5.7       De conclusie is dat verweerder met betrekking tot de klacht geen verwijt zoals bedoeld in artikel 47, eerste lid onder a, van de Wet op de beroepen in de individuele gezondheidszorg kan worden gemaakt. De klacht zal dan ook in al haar onderdelen als ongegrond worden afgewezen.”

3.               Vaststaande feiten en omstandigheden

            Voor de beoordeling van het beroep gaat het Centraal Tuchtcollege uit van de feiten

en omstandigheden zoals weergegeven in de beslissing in eerste aanleg, welke weergave in beroep niet is bestreden.

4.               Beoordeling van het beroep

4.1            In beroep heeft klaagster haar klacht herhaald en nader toegelicht. De plastisch chirurg heeft gemotiveerd verweer gevoerd en geconcludeerd tot verwerping van het beroep.

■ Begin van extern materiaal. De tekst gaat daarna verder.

/-- **Voisin 2022, Cor. 3.5 (= Cor. 1.4; REFEREED) — DERIVED from Thm. 3.3 and Thm. 3.4 exactly as printed:
"Let `X` be a hyper-Kähler `6`-fold such that `H^{odd}(X) ≠ 0`. Then `b_{odd}(X) ≥ 2ᵏ`, where
`k = (b₂-2)/2` if `b₂` is even, `k = (b₂-1)/2` if `b₂` is odd.  Proof. … if `H^{odd}(X) ≠ 0`, then either
`H³(X,ℚ) ≠ 0` or, `H³(X,ℚ) = 0` and `H⁵(X,ℚ) ≠ 0`. In the first case we apply Theorem 3.3 and in the second
case we apply Theorem 3.4."**  Here `b_{odd} = b₁ + b₃ + b₅ + b₇ + b₉ + b₁₁` (all odd degrees of a sixfold),
and the case analysis uses `b₁ = 0` (simply connected) and `b₇ = b₅`, `b₉ = b₃`, `b₁₁ = b₁` (hard Lefschetz),
both theorems of the tree.  Projective case of print; conditional only on the two records it consumes.
[cite: Voisin2022FootnotesOGradyMarkman, Cor. 3.5 (§3.1; arXiv:2106.06979 p. 8) and Cor. 1.4] -/
theorem Voisin2022_oddBetti_sixfold_lowerBound (h33 : Voisin2022_thirdBetti_lowerBound)
    (h34 : Voisin2022_topOddBetti_lowerBound) {X : Motives.SchemeOver ℂ}
    (hX : IsProjectiveIrreducibleSymplectic 6 X)
    (hodd : ∑ i ∈ Finset.range 6, Module.finrank ℂ (complexBetti X (2 * i + 1)) ≠ 0) :
    2 ^ ((Module.finrank ℂ (complexBetti X 2) - 1) / 2) ≤
      ∑ i ∈ Finset.range 6, Module.finrank ℂ (complexBetti X (2 * i + 1)) := by
  have hsp : Motives.IsSmoothProjective 6 X := hX.1
  have h1 : Module.finrank ℂ (complexBetti X 1) = 0 :=
    finrank_complexBetti_one_eq_zero_of_isProjectiveIrreducibleSymplectic hX
  have h7 : Module.finrank ℂ (complexBetti X 7) = Module.finrank ℂ (complexBetti X 5) :=
    (finrank_complexBetti_eq_of_hardLefschetz hsp (j := 1) (k := 5) rfl 7 rfl).symm
  have h9 : Module.finrank ℂ (complexBetti X 9) = Module.finrank ℂ (complexBetti X 3) :=
    (finrank_complexBetti_eq_of_hardLefschetz hsp (j := 3) (k := 3) rfl 9 rfl).symm
  have h11 : Module.finrank ℂ (complexBetti X 11) = Module.finrank ℂ (complexBetti X 1) :=
    (finrank_complexBetti_eq_of_hardLefschetz hsp (j := 5) (k := 1) rfl 11 rfl).symm
  have hle : ∀ i ∈ Finset.range 6, Module.finrank ℂ (complexBetti X (2 * i + 1)) ≤
      ∑ i ∈ Finset.range 6, Module.finrank ℂ (complexBetti X (2 * i + 1)) :=
    fun i hi ↦ Finset.single_le_sum (f := fun i ↦ Module.finrank ℂ (complexBetti X (2 * i + 1)))
      (fun _ _ ↦ Nat.zero_le _) hi
  by_cases h3 : Module.finrank ℂ (complexBetti X 3) ≠ 0
  · exact ((h33 3 X hX h3).1).trans (hle 1 (by simp))
  · rw [ne_eq, not_not] at h3
    have h5 : Module.finrank ℂ (complexBetti X 5) ≠ 0 := by
      intro h5
      apply hodd
      simp only [Finset.sum_range_succ, Finset.sum_range_zero]
      norm_num [h1, h3, h5, h7, h9, h11]
    exact ((h34 3 (by norm_num) X hX h3 h5).1).trans (hle 2 (by simp))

Geen nieuwe klachten in hoger beroep

4.2            Voor zover in het beroepschrift en/of tijdens de zitting op 28 juni 2016 klachten tegen de plastisch chirurg zijn geformuleerd die niet in eerste aanleg aan het Regionaal Tuchtcollege zijn voorgelegd, kan het Centraal Tuchtcollege daarvan geen kennis nemen omdat in hoger beroep alleen klachten in beschouwing worden genomen die ook in eerste aanleg aan de orde zijn geweest.

Beoordeling

4.3       De behandeling van de zaak in beroep heeft het Centraal Tuchtcollege geen aanleiding gegeven tot de vaststelling van andere feiten en tot andere beschouwingen en beslissingen dan die van het Regionaal Tuchtcollege in eerste aanleg, zodat het beroep moet worden verworpen.

5.               Beslissing

Het Centraal Tuchtcollege voor de Gezondheidszorg:

verwerpt het beroep.

Deze beslissing is gegeven door: mr. A.D.R.M. Boumans, voorzitter, prof. mr. J. Legemaate en mr. R.A. van der Pol, leden-juristen en dr. R.T. Ottow en prof. dr. R. Willemze, leden-beroepsgenoten en mr. R. Blokker, secretaris, en uitgesproken ter openbare zitting van

21 juli 2016.                Voorzitter   w.g.                                 Secretaris  w.g.